Y es increíble que cada miembro de esta familia, incluyendo sus gatos, tengan una repercusión en la historia y logre transmitirnos su importancia haciendo que nos encariñemos con ella a tal nivel que logremos ver porque Rei por mucho que intente no pueda alejarse de ella.

¿Entonces mitad partidas de shogi y mitad existencialismo?

Una de las barreras que marca bien el anime de Sangatsu no Lion, es que aunque sus antagonistas pueden ser odiados y puta que uno los odia, al alejarse de esta construcción plana de sus personajes, logramos entenderlos, nos damos cuenta del porque hacen lo que hacen y que los llevo a ser de esta manera.

También hay ocasiones en que los amigos de Rei pasan a ser adversarios en el tablero y debemos confrontar esta dualidad, que nos tiene con síndrome bipolar apoyando a ambos bandos.

Kyoko koda, hermanastra de Rei, es linda pero la van a odiar, mucho.

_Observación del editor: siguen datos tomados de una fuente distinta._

/-! ### Transition data of one Gladkov system along one coordinate -/

/-- **Gladkov's cells for one system** (his `C_i^∘, C_i^-, C_i^+` and the inclusions `A⁰ ⊔ ⋃ C_i^+ ⊆ A¹`,
`B¹ ⊔ ⋃ C_i^- ⊆ B⁰`): for a Gladkov system of cylinder events over `insert e F'` there are
`u, v, t ≥ 0` with `μ(C_i¹) = u_i + v_i`, `μ(C_i⁰) = u_i + t_i`, `μ(A⁰) + Σ t ≤ μ(A¹)`,
`μ(B¹) + Σ v ≤ μ(B⁰)` (sections `X¹ = insert e ⁻¹' X`, `X⁰ = (· ∖ {e}) ⁻¹' X`).
[cite: Gladkov2024StrongFKG, proof of Thm. 2.1] -/
theorem sectionData [DecidableEq ι] (p : ι → unitInterval) {κ : Type*} (s : Finset κ) (e : ι)
    (F' : Finset ι) {A B : Set (Set ι)} {C : κ → Set (Set ι)}
    (hdisj : ∀ i ∈ s, ∀ j ∈ s, i ≠ j → Disjoint (C i) (C j)) (hdisjA : ∀ i ∈ s, Disjoint A (C i))
    (hup : ∀ i ∈ s, IsUpperSet (A ∪ C i)) (hupA : IsUpperSet A)
    (hB : ∀ ω, ω ∈ B ↔ ω ∉ A ∧ ∀ i ∈ s, ω ∉ C i)
    (hA : DeterminedBy A (↑(insert e F') : Set ι)) (hC : ∀ i ∈ s, DeterminedBy (C i) (↑(insert e F') : Set ι)) :
    ∃ u v t : κ → ℝ, (∀ i ∈ s, 0 ≤ v i) ∧ (∀ i ∈ s, 0 ≤ t i) ∧
      (∀ i ∈ s, (prodBernoulli p).real (insert e ⁻¹' C i) = u i + v i) ∧
      (∀ i ∈ s, (prodBernoulli p).real ((· \ {e}) ⁻¹' C i) = u i + t i) ∧
      (prodBernoulli p).real ((· \ {e}) ⁻¹' A) + ∑ i ∈ s, t i ≤ (prodBernoulli p).real (insert e ⁻¹' A) ∧
      (prodBernoulli p).real (insert e ⁻¹' B) + ∑ i ∈ s, v i ≤ (prodBernoulli p).real ((· \ {e}) ⁻¹' B) := by
  set μ := prodBernoulli p with hμ
  set A₁ := insert e ⁻¹' A with hA₁d
  set A₀ := (· \ {e}) ⁻¹' A with hA₀d
  set B₁ := insert e ⁻¹' B with hB₁d
  set B₀ := (· \ {e}) ⁻¹' B with hB₀d
  set C₁ : κ → Set (Set ι) := fun i => insert e ⁻¹' C i with hC₁d
  set C₀ : κ → Set (Set ι) := fun i => (· \ {e}) ⁻¹' C i with hC₀d
  have hle : ∀ ω : Set ι, ω \ {e} ≤ insert e ω := fun ω =>
    (Set.sdiff_subset).trans (Set.subset_insert e ω)
  have hBdet : DeterminedBy B (↑(insert e F') : Set ι) := determinedBy_bottom hB hA hC
  have hA₁ : DeterminedBy A₁ (↑F' : Set ι) := determinedBy_preimage_insert hA
  have hB₀ : DeterminedBy B₀ (↑F' : Set ι) := determinedBy_preimage_sdiff hBdet
  have hC₁ : ∀ i ∈ s, DeterminedBy (C₁ i) (↑F' : Set ι) := fun i hi =>
    determinedBy_preimage_insert (hC i hi)
  have hC₀ : ∀ i ∈ s, DeterminedBy (C₀ i) (↑F' : Set ι) := fun i hi =>
    determinedBy_preimage_sdiff (hC i hi)
  have mA₁ : MeasurableSet A₁ := hA₁.measurableSet_of_finset
  have mB₀ : MeasurableSet B₀ := hB₀.measurableSet_of_finset
  have mC₁ : ∀ i ∈ s, MeasurableSet (C₁ i) := fun i hi => (hC₁ i hi).measurableSet_of_finset
  have mC₀ : ∀ i ∈ s, MeasurableSet (C₀ i) := fun i hi => (hC₀ i hi).measurableSet_of_finset
  set u : κ → ℝ := fun i => μ.real (C₁ i ∩ C₀ i) with hu
  set v : κ → ℝ := fun i => μ.real (C₁ i ∩ B₀) with hv
  set t : κ → ℝ := fun i => μ.real (C₀ i ∩ A₁) with ht
  have hBC : ∀ i ∈ s, Disjoint B (C i) := fun i hi =>
    Set.disjoint_left.2 fun ω hω hCω => ((hB ω).1 hω).2 i hi hCω
  refine ⟨u, v, t, fun i _ => measureReal_nonneg, fun i _ => measureReal_nonneg, ?_, ?_, ?_, ?_⟩
  · -- `μ(C_i¹) = u_i + v_i`
    intro i hi
    have hset : C₁ i = (C₁ i ∩ C₀ i) ∪ (C₁ i ∩ B₀) := by
      ext ω
      simp only [Set.mem_union, Set.mem_inter_iff, hC₁d, hC₀d, hB₀d, Set.mem_preimage]
      constructor
      · intro hω
        rcases bottom_or_same_of_le hdisj hdisjA hup hupA hB hi (hle ω) hω with hB' | hC'
        · exact Or.inr ⟨hω, hB'⟩
        · exact Or.inl ⟨hω, hC'⟩
      · rintro (⟨h1, -⟩ | ⟨h1, -⟩) <;> exact h1
    have hd : Disjoint (C₁ i ∩ C₀ i) (C₁ i ∩ B₀) :=
      Set.disjoint_left.2 fun ω h1 h2 => Set.disjoint_left.1 (hBC i hi) h2.2 h1.2
    change μ.real (C₁ i) = u i + v i
    rw [hu, hv]
    simp only
    rw [← measureReal_union hd ((mC₁ i hi).inter mB₀) (measure_ne_top _ _) (measure_ne_top _ _),
      ← hset]
  · -- `μ(C_i⁰) = u_i + t_i`
    intro i hi
    have hset : C₀ i = (C₁ i ∩ C₀ i) ∪ (C₀ i ∩ A₁) := by
      ext ω
      simp only [Set.mem_union, Set.mem_inter_iff, hC₁d, hC₀d, hA₁d, Set.mem_preimage]
      constructor
      · intro hω
        rcases hup i hi (hle ω) (Or.inr hω) with hA' | hC'
        · exact Or.inr ⟨hω, hA'⟩
        · exact Or.inl ⟨hC', hω⟩
      · rintro (⟨-, h1⟩ | ⟨h1, -⟩) <;> exact h1
    have hd : Disjoint (C₁ i ∩ C₀ i) (C₀ i ∩ A₁) :=
      Set.disjoint_left.2 fun ω h1 h2 => Set.disjoint_left.1 (hdisjA i hi) h2.2 h1.1
    change μ.real (C₀ i) = u i + t i
    rw [hu, ht]
    simp only
    rw [← measureReal_union hd ((mC₀ i hi).inter mA₁) (measure_ne_top _ _) (measure_ne_top _ _),
      ← hset]
  · -- `μ(A⁰) + Σ t ≤ μ(A¹)`
    have hsub : A₀ ∪ ⋃ i ∈ s, (C₀ i ∩ A₁) ⊆ A₁ :=
      Set.union_subset (fun ω hω => hupA (hle ω) hω)
        (Set.iUnion₂_subset fun i _ => Set.inter_subset_right)
    have hpd : (↑s : Set κ).PairwiseDisjoint fun i => C₀ i ∩ A₁ :=
      fun i hi j hj hij => Set.disjoint_left.2 fun ω h1 h2 =>
        Set.disjoint_left.1 (hdisj i (Finset.mem_coe.1 hi) j (Finset.mem_coe.1 hj) hij) h1.1 h2.1
    have hd0 : Disjoint A₀ (⋃ i ∈ s, (C₀ i ∩ A₁)) := by
      refine Set.disjoint_left.2 fun ω h1 h2 => ?_
      simp only [Set.mem_iUnion, Set.mem_inter_iff, exists_prop] at h2
      obtain ⟨i, hi, h3, -⟩ := h2
      exact Set.disjoint_left.1 (hdisjA i hi) h1 h3
    have hmU : MeasurableSet (⋃ i ∈ s, (C₀ i ∩ A₁)) :=
      Finset.measurableSet_biUnion s fun i hi => (mC₀ i hi).inter mA₁
    calc μ.real A₀ + ∑ i ∈ s, t i
        = μ.real (A₀ ∪ ⋃ i ∈ s, (C₀ i ∩ A₁)) := by
          rw [measureReal_union hd0 hmU (measure_ne_top _ _) (measure_ne_top _ _),
            measureReal_biUnion_finset hpd (fun i hi => (mC₀ i hi).inter mA₁)
            (fun i _ => measure_ne_top _ _)]
      _ ≤ μ.real A₁ := measureReal_mono hsub (measure_ne_top _ _)
  · -- `μ(B¹) + Σ v ≤ μ(B⁰)`
    have hlow : IsLowerSet B := isLowerSet_bottom hup hupA hB
    have hsub : B₁ ∪ ⋃ i ∈ s, (C₁ i ∩ B₀) ⊆ B₀ :=
      Set.union_subset (fun ω hω => hlow (hle ω) hω)
        (Set.iUnion₂_subset fun i _ => Set.inter_subset_right)
    have hpd : (↑s : Set κ).PairwiseDisjoint fun i => C₁ i ∩ B₀ :=
      fun i hi j hj hij => Set.disjoint_left.2 fun ω h1 h2 =>
        Set.disjoint_left.1 (hdisj i (Finset.mem_coe.1 hi) j (Finset.mem_coe.1 hj) hij) h1.1 h2.1
    have hd0 : Disjoint B₁ (⋃ i ∈ s, (C₁ i ∩ B₀)) := by
      refine Set.disjoint_left.2 fun ω h1 h2 => ?_
      simp only [Set.mem_iUnion, Set.mem_inter_iff, exists_prop] at h2
      obtain ⟨i, hi, h3, -⟩ := h2
      exact Set.disjoint_left.1 (hBC i hi) h1 h3
    have hmU : MeasurableSet (⋃ i ∈ s, (C₁ i ∩ B₀)) :=
      Finset.measurableSet_biUnion s fun i hi => (mC₁ i hi).inter mB₀
    calc μ.real B₁ + ∑ i ∈ s, v i
        = μ.real (B₁ ∪ ⋃ i ∈ s, (C₁ i ∩ B₀)) := by
          rw [measureReal_union hd0 hmU (measure_ne_top _ _) (measure_ne_top _ _),
            measureReal_biUnion_finset hpd (fun i hi => (mC₁ i hi).inter mB₀)
            (fun i _ => measure_ne_top _ _)]
      _ ≤ μ.real B₀ := measureReal_mono hsub (measure_ne_top _ _)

A pesar que la serie se construya bajo estas dos facetas, en las que divide al mundo del protagonista entre su vida como jugador de shogi y la realidad que existe en torno a su familia o soledad. La serie también nos provee de un tercer factor y es la proyección de sus personajes.

Sus esperanzas, anhelos y como estos se ven truncados o logran llegar hacia algún puerto. Y aquí es donde todo se desprende matemáticamente. Al ser un slice of life que de alguna manera se agarra de la realidad para dar forma al mundo de Rei y sus amigos/enemigos. Vemos como en ocasiones las “mejores personas” ya sea por una enfermedad u otro factor que escapa de su control, son llevadas hasta el límite y esto realmente nos afecta.

Y es que viéndolo desde una perspectiva fría, el mundo no deja de girar si a una adolescente no le queda bueno un plato de arroz con curry cuando la visita el chico que le gusta, y mucho menos si una persona gana o pierde un torneo de shogi. Pero es nuestro ego, el que si le da importancia a esos sucesos insignificantes, por que al lograrlos nos sentimos mejores personas, más atractivos o deseados, útiles en algo.

Ahí es donde el animé de March comes in like a Lion juega todas sus cartas, al lograr que sintamos que esos sucesos son importantes y que los “buenos personajes” se lo merecen más que los “malos” o que aquellos con los que no tenemos empatía, que tienen que triunfar en sus propósitos porque esto es justo. Pero a veces la vida no lo es.

¿Quién decide que persona se merece más algo que otra? Nuestro ego.